According to the structural characteristics, tRNAscan-SE56 (1.3.1) was used to identify the tRNA in the genome. Meanwhile, because of the highly conservative of it, the rRNA sequences of related species were used as a reference sequence and aligned with C. maculatus genome via blast. Additionally, the covariance model of the Rfam family was used, and the INFERNAL57 (1.1.4) that came with Rfam to predict the information of miRNA and snRNA on the genome. There were 493,139 bp non-coding RNA, and most of them is tRNA (2,827 genes for 206,000 bp), while it was 6,948 tRNA genes in the previous genome10.

Data Records

The whole raw data has been deposited at the NCBI Sequence Read Archive under BioProject number PRJNA1048654 and BioSample ID SAMN38657795 for C. maculatus. Raw sequencing data (Illumina, Nanopore, Hi-C and RNA-seq data) have been deposited in the Sequence Read Archive database as SRP47724758. The final genome assembly and gene annotation results have been deposited in GenBank59 and Figshare60.

Technical Validation

To evaluate the completeness of the assembly, BWA61 (0.7.17) was used to align the short-reads data with genome while Minimap262 (2.17) aligned the long-reads data and the coverage depth for assembled chromosomes were calculated via SAMtools63 (1.16.1) (Table 7).
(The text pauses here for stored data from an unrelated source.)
/-- ★★ **… TWO-SIDED LOCALIZED** (FILE 55's `hIG3` at `T := D₃`, `hDK3` at `T := [D₃, M_h]` on the general dressed cube): the cut-offs `M_χ∘(T∘G₀) = T∘G₀`, `G₀ = G₀M_ψ` at BOTH grids (over `S`
through `blk`, `blk∘π`) and `D = Dq∘G₀`, `D′ = Dq′∘G₀′` ⟹ the letter of `hasMaj_idef_comp_dressedV_of` carries `1_S(y)1_S(y′)`. [cite: Balaban1984PropagatorsII, (2.133) p.247 (shape); Balaban1985BackgroundPropagators, Thm 3.14 pp.426–427 (template)] -/
theorem hasMaj_idef_comp_dressedV_loc₂_of (htri : Triangle254 g) (hd : ∀ a b : g.Site, 0 ≤ g.dist a b) (hrow : RowSum g σ cr) (hσ : 0 ≤ σ) (hcr : 0 ≤ cr)
    {ρ₂ δ δV R o t mT A AD : ℝ} (hR : 0 ≤ R) (ho : 0 ≤ o) (ht : 0 ≤ t) (hmT : 0 ≤ mT) (hA : 0 ≤ A) (hAD : 0 ≤ AD) (hσρ : σ ≤ ρ₂) (hρ₂V : ρ₂ + σ ≤ δV) (hρ₂δ : ρ₂ + σ ≤ δ)
    (T : (X × ι → ℝ) →ₗ[ℝ] (X × ι → ℝ)) (T' : (X' × ι → ℝ) →ₗ[ℝ] (X' × ι → ℝ)) (hDq : ∀ j, D j = Dq j ∘ₗ G₀) (hDq' : ∀ j, D' j = Dq' j ∘ₗ G₀')
    (hunit : IsUnit (1 - LinearMap.toMatrix' (stack G₀ D ∘ₗ V))) (hunit' : IsUnit (1 - LinearMap.toMatrix' (stack G₀' D' ∘ₗ V'))) {S : Set g.Site} {χX ψX : X → ℝ} {χX' ψX' : X' → ℝ}
    (hSχ : ∀ x, χX x ≠ 0 → blk x ∈ S) (hSψ : ∀ x, ψX x ≠ 0 → blk x ∈ S) (hSχ' : ∀ x', χX' x' ≠ 0 → blk (π x') ∈ S) (hSψ' : ∀ x', ψX' x' ≠ 0 → blk (π x') ∈ S)
    (hTχ : mulOp (fun p : X × ι => χX p.1) ∘ₗ (T ∘ₗ G₀) = T ∘ₗ G₀) (hGψ : G₀ ∘ₗ mulOp (fun p : X × ι => ψX p.1) = G₀)
    (hTχ' : mulOp (fun p : X' × ι => χX' p.1) ∘ₗ (T' ∘ₗ G₀') = T' ∘ₗ G₀') (hGψ' : G₀' ∘ₗ mulOp (fun p : X' × ι => ψX' p.1) = G₀')
    (hTG' : HasMaj (BlockNorm.ofBlocks g (liftBlk (blk ∘ π) ι)) (BlockNorm.ofBlocks g (liftBlk (blk ∘ π) ι)) (T' ∘ₗ G₀') (fun y y' => t * Real.exp (-(δ * g.dist y y'))))
    (hDTG : HasMaj (BlockNorm.ofBlocks g (liftBlk blk ι)) (BlockNorm.ofBlocks g (liftBlk (blk ∘ π) ι)) (idef (pull (liftMap π ι)) (pull (liftMap π ι)) (T' ∘ₗ G₀') (T ∘ₗ G₀))
      (fun y y' => mT * Real.exp (-(δ * g.dist y y'))))
    (hX : HasMaj (BlockNorm.ofBlocks g (liftBlk blk ι)) (BlockNorm.ofBlocks g (blkPair (liftBlk blk ι))) (bgPropV (stack G₀ D) V) (fun y y' => A * Real.exp (-(ρ₂ * g.dist y y'))))
    (hDX : HasMaj (BlockNorm.ofBlocks g (liftBlk blk ι)) (BlockNorm.ofBlocks g (blkPair (liftBlk (blk ∘ π) ι)))
      (idef (pull (liftMap π ι)) (pull (liftPair (liftMap π ι))) (bgPropV (stack G₀' D') V') (bgPropV (stack G₀ D) V)) (fun y y' => AD * Real.exp (-(ρ₂ * g.dist y y'))))
    (hV : HasMaj (BlockNorm.ofBlocks g (blkPair (liftBlk blk ι))) (BlockNorm.ofBlocks g (liftBlk blk ι)) V (fun y y' => R * Real.exp (-(δV * g.dist y y'))))
    (hV' : HasMaj (BlockNorm.ofBlocks g (blkPair (liftBlk (blk ∘ π) ι))) (BlockNorm.ofBlocks g (liftBlk (blk ∘ π) ι)) V' (fun y y' => R * Real.exp (-(δV * g.dist y y'))))
    (hDV : HasMaj (BlockNorm.ofBlocks g (blkPair (liftBlk blk ι))) (BlockNorm.ofBlocks g (liftBlk (blk ∘ π) ι))
      (idef (pull (liftPair (liftMap π ι))) (pull (liftMap π ι)) V' V) (fun y y' => o * Real.exp (-(δV * g.dist y y')))) :
    HasMaj (BlockNorm.ofBlocks g (liftBlk blk ι)) (BlockNorm.ofBlocks g (liftBlk (blk ∘ π) ι))
      (idef (pull (liftMap π ι)) (pull (liftMap π ι)) (T' ∘ₗ (projO none ∘ₗ bgPropV (stack G₀' D') V')) (T ∘ₗ (projO none ∘ₗ bgPropV (stack G₀ D) V)))
      (fun y y' => ind S y * ind S y' * ((t * (R * AD + o * A) * cr * cr + mT * (1 + R * A * cr * cr)) * Real.exp (-(ρ₂ * g.dist y y')))) := by
  have key := hasMaj_idef_comp_dressedV_of blk π htri hd hrow hσ hcr hR ho ht hmT hA hAD hσρ hρ₂V hρ₂δ T T' hunit hunit' hTG' hDTG hX hDX hV hV' hDV
  have hK0 : ∀ a b : g.Site, 0 ≤ (t * (R * AD + o * A) * cr * cr + mT * (1 + R * A * cr * cr)) * Real.exp (-(ρ₂ * g.dist a b)) := fun a b => by positivity
  obtain ⟨houtc, hinc⟩ := comp_dressedV_cutoffs (V := V) hDq hunit hTχ hGψ
  obtain ⟨houtf, hinf⟩ := comp_dressedV_cutoffs (V := V') hDq' hunit' hTχ' hGψ'
  obtain ⟨hout, hin⟩ := idef_out_in blk π hSχ hSψ hSχ' hSψ' houtc hinc houtf hinf
  exact hasMaj_localize (liftBlk blk ι) (liftBlk (blk ∘ π) ι) hK0 hout hin key
import Mathlib

/-!
# PercRepro — nullity and small circuits: Lemma N and Corollary N′ (night-1, gen 0)

`proofs/NIGHT-1-C025-induction.md` §10 (Theorem C, C-025 at bounded corank and large rank) rests on two elementary
matroid facts, stated here additively in `ℕ∞` (no subtraction):

* **`eRk_union_circuit_add`** (LEMMA N, nullity increment): for a circuit `C ⊄ X`,
  `r(X ∪ C) + |X ∩ C| + 1 ≤ r(X) + |C|` — submodularity plus «a proper subset of a circuit is independent»;
  **`eRk_union_circuit_add'`**: the same as `r(X ∪ C) + 1 + |X| ≤ r(X) + |X ∪ C|`, i.e. the nullity `|·| − r(·)` grows by at
  least one when a circuit not inside `X` is added;
* **`encard_listUnion_add_le`** (COROLLARY N′; `listUnion`, `listUnion_finite`): for a list of circuits `C₁, …, C_m` each of size `≤ k`, the union `U`
  satisfies `|U| + k·r(U) ≤ k·|U|`, i.e. `|U| ≤ k·(|U| − r(U)) ≤ k·ν(E)` — the union of all circuits of size `≤ k` of a
  matroid of nullity `d` has at most `k·d` elements (induction along the list: a circuit inside the union so far changes
  nothing, a circuit not inside it raises the nullity by one and the size by at most `k`).
Imports Mathlib only. Axioms: standard.
-/

namespace PercRepro

namespace Matroid

open Set

variable {α : Type*} {M : _root_.Matroid α}

/-- **Lemma N (nullity increment), additive form**: for a circuit `C` not contained in `X`,
`r(X ∪ C) + |X ∩ C| + 1 ≤ r(X) + |C|`. -/
theorem eRk_union_circuit_add {X C : Set α} (hC : M.IsCircuit C) (hCX : ¬ C ⊆ X) :
    M.eRk (X ∪ C) + (X ∩ C).encard + 1 ≤ M.eRk X + C.encard := by
  have hsub := M.eRk_submod X C
  have hssub : X ∩ C ⊂ C := by
    refine ⟨inter_subset_right, fun h => hCX (fun x hx => (h hx).1)⟩
  have hind : M.Indep (X ∩ C) := hC.ssubset_indep hssub
  have h1 : M.eRk (X ∩ C) = (X ∩ C).encard := hind.eRk_eq_encard
  have h2 := hC.eRk_add_one_eq
  calc M.eRk (X ∪ C) + (X ∩ C).encard + 1 = M.eRk (X ∩ C) + M.eRk (X ∪ C) + 1 := by rw [h1]; ring
    _ ≤ M.eRk X + M.eRk C + 1 := by gcongr
    _ = M.eRk X + C.encard := by rw [← h2]; ring

/-- **Lemma N, nullity form**: for a finite `X` and a circuit `C ⊄ X`, `r(X ∪ C) + 1 + |X| ≤ r(X) + |X ∪ C|`
(«`ν(X ∪ C) ≥ ν(X) + 1`»). -/
theorem eRk_union_circuit_add' {X C : Set α} (hC : M.IsCircuit C) (hCX : ¬ C ⊆ X) (hX : X.Finite) :
    M.eRk (X ∪ C) + 1 + X.encard ≤ M.eRk X + (X ∪ C).encard := by
  have h := eRk_union_circuit_add hC hCX
  have hunion : (X ∪ C).encard + (X ∩ C).encard = X.encard + C.encard := encard_union_add_encard_inter X C
  have hfin : (X ∩ C).encard ≠ ⊤ := (hX.subset inter_subset_left).encard_lt_top.ne
  -- add `|X|` to both sides of `h`, replace `|X| + |C|` by `|X ∪ C| + |X ∩ C|`, cancel `|X ∩ C|`
  have h' : M.eRk (X ∪ C) + 1 + X.encard + (X ∩ C).encard ≤ M.eRk X + (X ∪ C).encard + (X ∩ C).encard := by
    calc M.eRk (X ∪ C) + 1 + X.encard + (X ∩ C).encard
        = (M.eRk (X ∪ C) + (X ∩ C).encard + 1) + X.encard := by ring
      _ ≤ (M.eRk X + C.encard) + X.encard := by gcongr
      _ = M.eRk X + (X.encard + C.encard) := by ring
      _ = M.eRk X + ((X ∪ C).encard + (X ∩ C).encard) := by rw [hunion]
      _ = M.eRk X + (X ∪ C).encard + (X ∩ C).encard := by ring
  exact (WithTop.add_le_add_iff_right hfin).1 h'

/-- The union of a list of sets. -/
def listUnion : List (Set α) → Set α
  | [] => ∅
  | C :: L => listUnion L ∪ C

/-- The union of a list of finite sets is finite. -/
theorem listUnion_finite (L : List (Set α)) (hfin : ∀ C ∈ L, C.Finite) : (listUnion L).Finite := by
  induction L with
  | nil => simp [listUnion]
  | cons D L ihL =>
    simp only [listUnion]
    exact (ihL (fun D' hD' => hfin D' (List.mem_cons_of_mem D hD'))).union (hfin D List.mem_cons_self)

/-- **Corollary N′**: if every member of the list `L` is a circuit with at most `k` elements, then the union `U`
satisfies `|U| + k·r(U) ≤ k·|U|` — i.e. `|U| ≤ k·(|U| − r(U))`, so the union of all circuits of size `≤ k` has at most
`k · ν(E)` elements (`|U| − r(U) ≤ |E| − r(E)`). -/
theorem encard_listUnion_add_le (k : ℕ) (L : List (Set α))
    (hL : ∀ C ∈ L, M.IsCircuit C ∧ C.encard ≤ k) (hfin : ∀ C ∈ L, C.Finite) :
    (listUnion L).encard + k * M.eRk (listUnion L) ≤ k * (listUnion L).encard := by
  induction L with
  | nil =>
    simp only [listUnion, encard_empty, Matroid.eRk_empty, mul_zero, add_zero, le_refl]
  | cons C L ih =>
    have hC := hL C List.mem_cons_self
    have ih' := ih (fun D hD => hL D (List.mem_cons_of_mem C hD)) (fun D hD => hfin D (List.mem_cons_of_mem C hD))
    have hUfin : (listUnion L).Finite := listUnion_finite L (fun D hD => hfin D (List.mem_cons_of_mem C hD))
    simp only [listUnion]
    set U := listUnion L with hU
    by_cases hCU : C ⊆ U
    · rw [union_eq_left.2 hCU]
      exact ih'
    · -- Lemma N: `r(U ∪ C) + 1 + |U| ≤ r(U) + |U ∪ C|`; and `|U ∪ C| ≤ |U| + k`
      have hN := eRk_union_circuit_add' hC.1 hCU hUfin
      have hsize : (U ∪ C).encard ≤ U.encard + k :=
        (encard_union_le U C).trans (by gcongr; exact hC.2)
      have hUfin' : U.encard ≠ ⊤ := hUfin.encard_lt_top.ne
      have hrU : M.eRk U ≠ ⊤ := (M.eRk_le_encard U).trans_lt hUfin.encard_lt_top |>.ne
      -- multiply Lemma N by `k` and add the induction hypothesis
      have hk : (k : ℕ∞) * (M.eRk (U ∪ C) + 1 + U.encard) ≤ k * (M.eRk U + (U ∪ C).encard) := by gcongr
      -- goal: `|U ∪ C| + k r(U ∪ C) ≤ k |U ∪ C|`
      -- from `hk`: `k r(U ∪ C) + k + k|U| ≤ k r(U) + k|U ∪ C|`; from `ih'`: `|U| + k r(U) ≤ k|U|`
      have hk' : k * M.eRk (U ∪ C) + k + k * U.encard ≤ k * M.eRk U + k * (U ∪ C).encard := by
        have := hk
        rw [mul_add, mul_add, mul_one, mul_add] at this
        exact this
      -- sum and cancel `k r(U)` and `k |U|`
      have hsum : (U ∪ C).encard + k * M.eRk (U ∪ C) + (k * M.eRk U + k * U.encard) ≤
          k * (U ∪ C).encard + (k * M.eRk U + k * U.encard) := by
        calc (U ∪ C).encard + k * M.eRk (U ∪ C) + (k * M.eRk U + k * U.encard)
            ≤ (U.encard + k) + k * M.eRk (U ∪ C) + (k * M.eRk U + k * U.encard) := by gcongr
          _ = (k * M.eRk (U ∪ C) + k + k * U.encard) + (U.encard + k * M.eRk U) := by ring
          _ ≤ (k * M.eRk U + k * (U ∪ C).encard) + (k * U.encard) := by gcongr
          _ = k * (U ∪ C).encard + (k * M.eRk U + k * U.encard) := by ring
      have hne : k * M.eRk U + k * U.encard ≠ ⊤ := by
        refine WithTop.add_ne_top.2 ⟨?_, ?_⟩
        · exact WithTop.mul_ne_top (WithTop.natCast_ne_top k) hrU
        · exact WithTop.mul_ne_top (WithTop.natCast_ne_top k) hUfin'
      exact (WithTop.add_le_add_iff_right hne).1 hsum

end Matroid

end PercRepro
The chromosome-level genome was also evaluated via BUSCO52 (5.4.1) which was compared with Insecta odb10 with 1367 genes, and the results showed that 98.4% and 0.3% conserved core genes were identified as completed and fragmented (Table 6). These results showed that the assembled C. maculatus chromosome-level genome has an elevated level of completeness.

Table 7 Statistics of genome mapping.